The problem is that many Christians, instead of using emotional leavening in their outreach, end up with spiritual “littering. ”

  • They waste their witness.
  • They cast aside the power of the Gospel.
  • And they limit the scope of how they can affect their brothers and sisters by offering tracts and little bits of scripture.

This spiritual “littering” occurs in three distinct ways:

1. A generic God.

Yes, in an attempt to become all things to all men, we talk about God instead of Jesus. It seems safer. It appears to be less offensive.

But since Jesus did not come to start a religion and is not in competition with those who did, the way to gain emotional ground with others–to leaven the lump of their lives–is to share the compassion, the heart, the tolerance and the mind of Jesus.

God is an idea. Jesus is a feeling.

2. We also spiritually litter offering an invitation to come to our church.

May I give you a clue? The people who are inclined to go to church at this point are already there.
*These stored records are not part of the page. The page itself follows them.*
import Mathlib
import Literature.AlgebraicGeometry.Resolution.CobordantGame
import Summits.ResolutionOfSingularities.ResolutionOfSingularities.Theorems.WeightedInvariantLocalWeightedDropCharTwoDoublePointClassKeys
import Summits.ResolutionOfSingularities.ResolutionOfSingularities.Theorems.WeightedInvariantLocalWeightedDropMonicDoublePointDescends

/-!
# `WeightedInvariant.LocalWeightedDrop`, line `hasse-ridge-face-selection`: the registered stub S2sP `stub_charTwoSeparablePureWon`
# CLOSED BY NAME from the lead's key `stub_monicDoublePointDescends`

Crux item stmt-ResolutionOfSingularities-8899 `LocalWeightedDrop` (route `ResolutionOfSingularities/WeightedInvariant`), skeleton v28
(b8b73808bd522080).  [OURS · L1 W4.3, chain w43, stub worker 5 (seat res-D-pv-056); bookkeeping: the by-name corollary
`charTwoSeparablePure_of_descends` (p496875) applied to the landed key.]
-/

set_option linter.dupNamespace false -- mandated namespace of this single-conjunct summit

namespace Summit.ResolutionOfSingularities.ResolutionOfSingularities.Theorems

open Literature.AlgebraicGeometry.Resolution

/-- S2sP — THE PURE SEPARABLE CHAR-2 DOUBLE POINTS ARE WON (registered stub of skeleton v28, statement VERBATIM): over an algebraically closed
field of characteristic `2`, given the singular germs in `≤ 2` variables, every monic germ `y² + x₀^a x₁^b · y + A₀(x₀,x₁)` with `a + b ≥ 2` and
`ord A₀ ≥ 3` is won in the local weighted resolution game.  Proof: the lead's key `stub_monicDoublePointDescends` (every reduced position of the
descent game descends) through `charTwoSeparablePure_of_descends`.  [OURS · L1 W4.3] -/
theorem stub_charTwoSeparablePureWon : ∀ (k : Type) [Field k] [CharP k 2] [IsAlgClosed k],
      (∀ m : ℕ, m < 3 → ∀ g : MvPowerSeries (Fin m) k,
        CobordantGame.IsSingular k g → CobordantGame.Won k m g) →
      ∀ (A₀ : MvPowerSeries (Fin 2) k) (a b : ℕ), (2 : ℕ∞) < A₀.order → 2 ≤ a + b →
        CobordantGame.Won k 3 (MvPowerSeries.X (Fin.last 2) ^ 2 +
          (MvPowerSeries.rename (Fin.succAboveEmb (Fin.last 2)) A₀ +
            MvPowerSeries.rename (Fin.succAboveEmb (Fin.last 2)) (MvPowerSeries.X 0 ^ a * MvPowerSeries.X 1 ^ b) *
              MvPowerSeries.X (Fin.last 2))) :=
  charTwoSeparablePure_of_descends stub_monicDoublePointDescends

end Summit.ResolutionOfSingularities.ResolutionOfSingularities.Theorems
So the next step for creating a spiritual awakening in this country will not be church attendance. It may lead to that eventually, but to leaven the lump–to put your yeast of emotion into people’s lives–you have to participate in social interaction where they live.

The Internet, dinner invitations, parties, or even going to a movie with a friend is much more effective than the spiritual littering of inviting them to your congregation.

3. And the final step of spiritual littering is feeling the need to make a stand on social issues or moral questions so as to separate our “sheepishness” from those who are more “goat-like.”

We achieve nothing with this.

Whether we are vigilant or vindictive in our assertions makes no difference because we are still accused of being judgmental.

The emotional leavening that Jesus wants us to bring to life is good cheer.

Rather than looking at the tribulation of the world and having a disagreement with it, he tells us to leave the world to him and instead, pursue a life of good cheer.

It’s just a fact–people like to be around happy people.

This does not mean we are free of difficulty, but it means we come into trial in good cheer, survive it, and come out the other end also cheered by the good.

We have too much spiritual littering going on in our society today which renders the Gospel weak because it is at the mercy of people’s perception of the church.

Jesus said the world is a lump.

Put your emotional leavening into it, and let the yeast expand the experience of those around you.

Share Jesus, eat with them … and be of good cheer.